School board self-assessment focuses on communication
Published 9:24 am Tuesday, August 26, 2014
The Austin Public Schools Board decided after a self-assessment to work on communication within the district.
“As a group, share the information, so everyone is hearing it,” Superintendent David Krenz said. “It’s not one individual talking to another individual, we’re all hearing the same message.”
After participating in a self-assessment survey, the Director of Board Development for the Minnesota School Boards Association Katie Klanderud discussed the anonymous results with the board.
“As she pointed out, the scores of the evaluation were fairly high,” Krenz said. “[She] just pointed out a couple of areas that needed to be clarified, and hopefully we’re able to do that.”
Austin Public Schools has already been doing some of the things that Klanderud went over, but the district had low scores due to wording. One example was the implementation of task forces, where the district calls them working groups.
“We’ve had working groups, or task forces, for a number of years, but just not understanding what some of [the survey] meant,” Krenz said. “That’s part of the difficulty.”
Some of the policies were unknown to board members simply because they hadn’t dealt with them often. One area they discussed was the hiring process and how involved the board members should be. The topic was confusing because the district and the board have not gone through the process often, and members were confused at what procedure to use.

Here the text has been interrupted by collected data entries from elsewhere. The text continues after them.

import Literature.NumberTheory.LocalFields.QuadraticLocalNormDichotomy                 -- ★ `IsCMField.exists_fixed_nonnorm_dichotomy'` (σ_w-currency, EVERY non-split place)
import Literature.NumberTheory.Automorphic.AnisotropicUnitaryGroupCompactOfPlace      -- ★ `conjLocal_apply_eq_of_smul_eq` (`(c ⊗ 1) y` at `w` is `σ_w (y_w)`)
import Literature.NumberTheory.Automorphic.UnitaryGroupNonsplitPlace                  -- ★ `PlacesOver.eq_of_smul_eq`
import Literature.NumberTheory.Automorphic.UnitaryGroupSplitPlace                     -- ★ `PlacesOver.eq_or_eq_galInv`, `galInv_ne`, `galInv_galInv`
import Literature.NumberTheory.Automorphic.QuadraticLocalBaseChange                   -- ★ instance `PlacesOver.nonempty`
import HarnessLib

/-!
# R90-TF · S4 (Ch. 13.1–2) · hand p04 — (F2b) the `(c ⊗ 1)`-FIXED UNITS of `L ⊗ L⁺_v = Π_{w ∣ v} L_w` fall into AT MOST TWO classes modulo
# the NORMS `z̄ · z` of units, at EVERY finite place `v` of `L⁺` (non-split: the local norm dichotomy; split: every fixed unit is a norm)

Cell `hodgecm-mathlib`, crux H413 (`stmt-HodgeConjecture-24833`), route of record `HCCMUnconditional`; programme R90-TF (brief
`director/R90-BRIEF.v2.md` 1f40d54518340a35), section S4 = Rogawski Ch. 13.1–2 (base `R90-C131`), seat R90-C131-p04 (g0), socket S4#B3
`R90.S4.stub_R90_S4_H_cover` (`Cruxes/H413/Lines/R90_S4_HPacketsU2B.lean` :338) ROAD «SCHUR ⊠-SPLITTING + FINITE ORBIT», step (F2b) (= the «multiplier
classes `≤ #(F_v^×/N E_w^×) ≤ 2`» census input of S4#B4 `_card`, hand p03, now a THEOREM).  Lane `--supports stmt-HodgeConjecture-24833 --as helper`;
ONE public theorem, no definition, no instance, no notation, no `sorry`.

THE MATHEMATICS ([Rogawski1990, Prop. 11.1.1 (a) p. 161: the similitude group acts on `E(U(2))` through `F^×/N E^×`]; [Serre1979, Ch. XIV §3]; [NeukirchANT1999,
Ch. V (1.1)]).  Write `A = L ⊗_{L⁺} L⁺_v = Π_{w ∣ v} L_w` (★ `UnitaryGroup.LocalRing L v`) with its conjugation `σ = c ⊗ 1` (★ `conjLocal`).
* NON-SPLIT `v` (one place `w ∣ v`, `c • w = w`; ★ `PlacesOver.eq_of_smul_eq`): `A = L_w`, `σ = σ_w` (★ `conjLocal_apply_eq_of_smul_eq`), and the local norm
  dichotomy ★ `IsCMField.exists_fixed_nonnorm_dichotomy'` (LCFT-free Herbrand road, EVERY residue characteristic): there is a `σ_w`-fixed `ε ≠ 0` such that every
  `σ_w`-fixed `s ≠ 0` is `z σ_w z` or `ε · z σ_w z` with `z ≠ 0`.  Representatives `{1, ε}`.
* SPLIT `v` (two places `w₀ ≠ c⁻¹ • w₀`; ★ `PlacesOver.eq_or_eq_galInv`, `galInv_ne`): `σ` SWAPS the two factors (`(σ x)_w = σ_*(x_{c⁻¹ w})`, ★ `conjLocal_apply`), so a
  fixed unit `a = (a₀, σ_* a₀)` is the norm of `z = (a₀, 1)`: `σ z · z = (σ_* 1 · a₀, σ_* a₀ · 1) = a`.  Representative `{1}`.
Hence: a finite set `R ⊆ A` of fixed units, `#R ≤ 2`, with every fixed unit `a` of the form `σ z · z · r`, `r ∈ R`, `z ∈ A^×`.  (The exact count
`[F_v^× : N] = 2` at non-split `v` — ★ `IsCMField.index_range_norm_place_eq_two` — is not needed here.)

HONEST LABEL: HC_CM is proved only modulo the 7 printed citations (2 remaining named inputs: hLiu418 = stmt-HodgeConjecture-24832, h413 =
stmt-HodgeConjecture-24833) until rung 0 closes; this file is unconditional local algebra and discharges none of them.  REL ≠ ★ ≠ BUILT.

## References
* [Rogawski1990] J. D. Rogawski, *Automorphic Representations of Unitary Groups in Three Variables*, Ann. of Math. Stud. 123 (1990), Prop. 11.1.1 (a) p. 161.
* [Serre1979] J.-P. Serre, *Local Fields*, GTM 67 (1979), Ch. XIV §3.
* [NeukirchANT1999] J. Neukirch, *Algebraic Number Theory* (1999), Ch. V §1 Thm. (1.1).
* [CasselsFrohlichANT1967] J. W. S. Cassels, A. Fröhlich (eds.), *Algebraic Number Theory* (1967), Ch. VII Prop. 1.2 (ii), §1.1.
-/

set_option autoImplicit false
set_option linter.dupNamespace false

noncomputable section

open NumberField IsDedekindDomain
open Literature.NumberTheory.Automorphic Literature.NumberTheory.Automorphic.UnitaryGroup

namespace Summit.HodgeConjecture.HodgeConjecture.R90.S4

variable (L : Type) [Field L] [NumberField L] [IsCMField L] (v : HeightOneSpectrum (𝓞 ↥(maximalRealSubfield L)))

/-- **(F2b) The conjugation-fixed units of `L ⊗ L⁺_v` modulo the norms `z̄ · z` (`z` a unit) have AT MOST TWO classes, at EVERY finite place `v`
of `L⁺`**: there is a finite set `R` of fixed units, `#R ≤ 2`, such that every fixed unit `a` is `z̄ · z · r` for some `r ∈ R` and some unit `z`.
Non-split `v`: `R = {1, ε}` from the local norm dichotomy ★ `IsCMField.exists_fixed_nonnorm_dichotomy'` through the one-place reading ★
`conjLocal_apply_eq_of_smul_eq`; split `v`: `R = {1}`, `(a₀, σ_* a₀) = σ(a₀, 1) · (a₀, 1)`.
[cite: Rogawski1990, Prop. 11.1.1 (a) p. 161] [cite: Serre1979, Ch. XIV §3] [cite: NeukirchANT1999, Ch. V §1 Thm. (1.1)] -/
theorem exists_fixed_units_mod_norms_card_le_two :
    ∃ R : Finset (LocalRing L v), R.card ≤ 2 ∧
      (∀ r ∈ R, IsUnit r ∧ conjLocal L (IsCMField.complexConj L) v r = r) ∧
      ∀ a : LocalRing L v, IsUnit a → conjLocal L (IsCMField.complexConj L) v a = a →
        ∃ r ∈ R, ∃ z : (LocalRing L v)ˣ, a = conjLocal L (IsCMField.complexConj L) v z * z * r := by
  classical
  haveI : Algebra.IsQuadraticExtension ↥(maximalRealSubfield L) L := IsCMField.isQuadraticExtension L
  have hc : IsCMField.complexConj L ≠ 1 := IsCMField.complexConj_ne_one L
  by_cases hns : ∃ w : PlacesOver L v, IsCMField.complexConj L • w.1 = w.1
  · /- NON-SPLIT: one place `w`, `σ = σ_w` at `w`, representatives `{1, ε}` -/
    obtain ⟨w, hw⟩ := hns
    have hσw : ∀ y : LocalRing L v, conjLocal L (IsCMField.complexConj L) v y w =
        galAdicCompletionMap (L := L) (IsCMField.complexConj L) hw (y w) :=
      conjLocal_apply_eq_of_smul_eq (IsCMField.complexConj L) hc v w hw
    have heq : ∀ w' : PlacesOver L v, w' = w := PlacesOver.eq_of_smul_eq (IsCMField.complexConj L) hc w hw
    -- the local norm dichotomy at `w`, read in this file's spelling of `L_w` and `σ_w` (★ (J3′) for CM fields; `SemiLocal.Place L⁺ L v` IS
    -- `PlacesOver L v`, and `Place.val w` unfolds to `w.1`)
    obtain ⟨ε, hεfix, hε0, -, hdich⟩ :
        ∃ ε : w.1.adicCompletion L, galAdicCompletionMap (L := L) (IsCMField.complexConj L) hw ε = ε ∧ ε ≠ 0 ∧
          (¬ ∃ t : w.1.adicCompletion L, t * galAdicCompletionMap (L := L) (IsCMField.complexConj L) hw t = ε) ∧
          ∀ s : w.1.adicCompletion L, s ≠ 0 → galAdicCompletionMap (L := L) (IsCMField.complexConj L) hw s = s →
            ∃ z : w.1.adicCompletion L, z ≠ 0 ∧
              (s = z * galAdicCompletionMap (L := L) (IsCMField.complexConj L) hw z ∨
                s = ε * (z * galAdicCompletionMap (L := L) (IsCMField.complexConj L) hw z)) :=
      Literature.NumberTheory.LocalFields.IsCMField.exists_fixed_nonnorm_dichotomy' L w hw
    let εt : LocalRing L v := Function.update 1 w ε
    have hεt : εt w = ε := by simp only [εt, Function.update_self]
    refine ⟨{1, εt}, (Finset.card_insert_le _ _).trans (by rw [Finset.card_singleton]), ?_, ?_⟩
    · intro r hr
      rcases Finset.mem_insert.1 hr with rfl | hr
      · exact ⟨isUnit_one, map_one _⟩
      · rw [Finset.mem_singleton] at hr
        subst hr
        refine ⟨Pi.isUnit_iff.2 fun w' => ?_, funext fun w' => ?_⟩
        · obtain rfl := heq w'
          rw [hεt]
          exact isUnit_iff_ne_zero.2 hε0
        · obtain rfl := heq w'
          rw [hσw, hεt, hεfix]
    · intro a ha hσa
      have ha0 : a w ≠ 0 := ((Pi.isUnit_iff.1 ha) w).ne_zero
      have haw : galAdicCompletionMap (L := L) (IsCMField.complexConj L) hw (a w) = a w := by
        rw [← hσw, hσa]
      obtain ⟨z₀, hz₀, hz⟩ := hdich (a w) ha0 haw
      let zt : LocalRing L v := Function.update 1 w z₀
      have hzt : zt w = z₀ := by simp only [zt, Function.update_self]
      have hztu : IsUnit zt := Pi.isUnit_iff.2 fun w' => by
        obtain rfl := heq w'
        rw [hzt]
        exact isUnit_iff_ne_zero.2 hz₀
      rcases hz with hz | hz
      · refine ⟨1, Finset.mem_insert_self _ _, hztu.unit, funext fun w' => ?_⟩
        obtain rfl := heq w'
        rw [Pi.mul_apply, Pi.mul_apply, Pi.one_apply, mul_one, hσw, IsUnit.unit_spec, hzt, mul_comm]
        exact hz
      · refine ⟨εt, Finset.mem_insert_of_mem (Finset.mem_singleton_self _), hztu.unit, funext fun w' => ?_⟩
        obtain rfl := heq w'
        rw [Pi.mul_apply, Pi.mul_apply, hσw, IsUnit.unit_spec, hzt, hεt, hz]
        ring
  · /- SPLIT: two places `w₀ ≠ c⁻¹ • w₀`, every fixed unit is a norm, representative `{1}` -/
    push Not at hns
    obtain ⟨w₀⟩ := (inferInstance : Nonempty (PlacesOver L v))
    refine ⟨{1}, by rw [Finset.card_singleton]; omega, fun r hr => ?_, fun a ha hσa => ?_⟩
    · rw [Finset.mem_singleton] at hr
      subst hr
      exact ⟨isUnit_one, map_one _⟩
    · have hne : PlacesOver.galInv (IsCMField.complexConj L) w₀ ≠ w₀ := PlacesOver.galInv_ne _ w₀ (hns w₀)
      let z : LocalRing L v := fun w' => if w' = w₀ then a w' else 1
      have hzu : IsUnit z := Pi.isUnit_iff.2 fun w' => by
        by_cases h : w' = w₀
        · simp only [z, if_pos h]
          exact (Pi.isUnit_iff.1 ha) w'
        · simp only [z, if_neg h]
          exact isUnit_one
      refine ⟨1, Finset.mem_singleton_self _, hzu.unit, funext fun w' => ?_⟩
      rw [Pi.mul_apply, Pi.mul_apply, Pi.one_apply, mul_one, IsUnit.unit_spec, conjLocal_apply]
      rcases PlacesOver.eq_or_eq_galInv (IsCMField.complexConj L) hc w₀ w' with rfl | rfl
      · -- at `w₀`: `σ_*(z_{c⁻¹ w₀}) · z_{w₀} = σ_* 1 · a_{w₀}`
        have h1 : z (PlacesOver.galInv (IsCMField.complexConj L) w') = 1 := if_neg hne
        have h2 : z w' = a w' := if_pos rfl
        change a w' = galAdicCompletionMap (L := L) (IsCMField.complexConj L) _ (z (PlacesOver.galInv (IsCMField.complexConj L) w')) * z w'
        rw [h1, map_one, one_mul, h2]
      · -- at `w₁ = c⁻¹ w₀`: `σ_*(z_{w₀}) · 1 = σ_*(a_{w₀}) = (σ a)_{w₁} = a_{w₁}`
        have h1 : z (PlacesOver.galInv (IsCMField.complexConj L) (PlacesOver.galInv (IsCMField.complexConj L) w₀)) =
            a (PlacesOver.galInv (IsCMField.complexConj L) (PlacesOver.galInv (IsCMField.complexConj L) w₀)) :=
          if_pos (PlacesOver.galInv_galInv _ hc w₀)
        have h2 : z (PlacesOver.galInv (IsCMField.complexConj L) w₀) = 1 := if_neg hne
        change a (PlacesOver.galInv (IsCMField.complexConj L) w₀) = galAdicCompletionMap (L := L) (IsCMField.complexConj L) _
            (z (PlacesOver.galInv (IsCMField.complexConj L) (PlacesOver.galInv (IsCMField.complexConj L) w₀))) *
          z (PlacesOver.galInv (IsCMField.complexConj L) w₀)
        rw [h1, h2, mul_one]
        have h3 := congr_fun hσa (PlacesOver.galInv (IsCMField.complexConj L) w₀)
        rw [conjLocal_apply] at h3
        exact h3.symm

end Summit.HodgeConjecture.HodgeConjecture.R90.S4

end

“If this is something that we see as important, within the personnel committee we put a procedure together if there is an opening or should be an opening,” board member Kathy Green said during the meeting. “In the last few years we’ve had sporadic openings, and people … have kind of stepped in, but I don’t think we’ve had necessarily a formal process for getting the board involved, so maybe that’s an area that we can look at in the personnel committee.”
But the main thing Krenz said the board needed to get better at was communication between board committees.
“As board members and administrators, we all have our individual committees that we’re a part of,” Krenz said. “This is something that every year we talk about doing, and I think we get better every year, but obviously we can continue to improve, is sharing information out of those committees with the group at large.
“We get so busy just doing our jobs that sometimes we forget to explain some of the smaller, minutiae items,” he added. “Helping people understand the work of each of those committees.”
The district has about 45 committees that different board members are involved in, including Austin Leaders Council, County Collaborative, Schools for Educational Equity, Gifted and Talented Advisory Committee and more.
Although the board hopes to get better at communication with these committees, they had positive feedback as well.
“I think the trust level has really grown over the years, as I’ve been here, and I think that really helps [the board] through their work, which is a real positive,” Krenz said.
Although each member may do things differently, Krenz said they are usually headed in the same direction.
“Why we’re doing it is all on the same base, and that is to help kids achieve at their highest potential. It’s all about the students,” he said. “We all know we’re doing it for the right reasons.”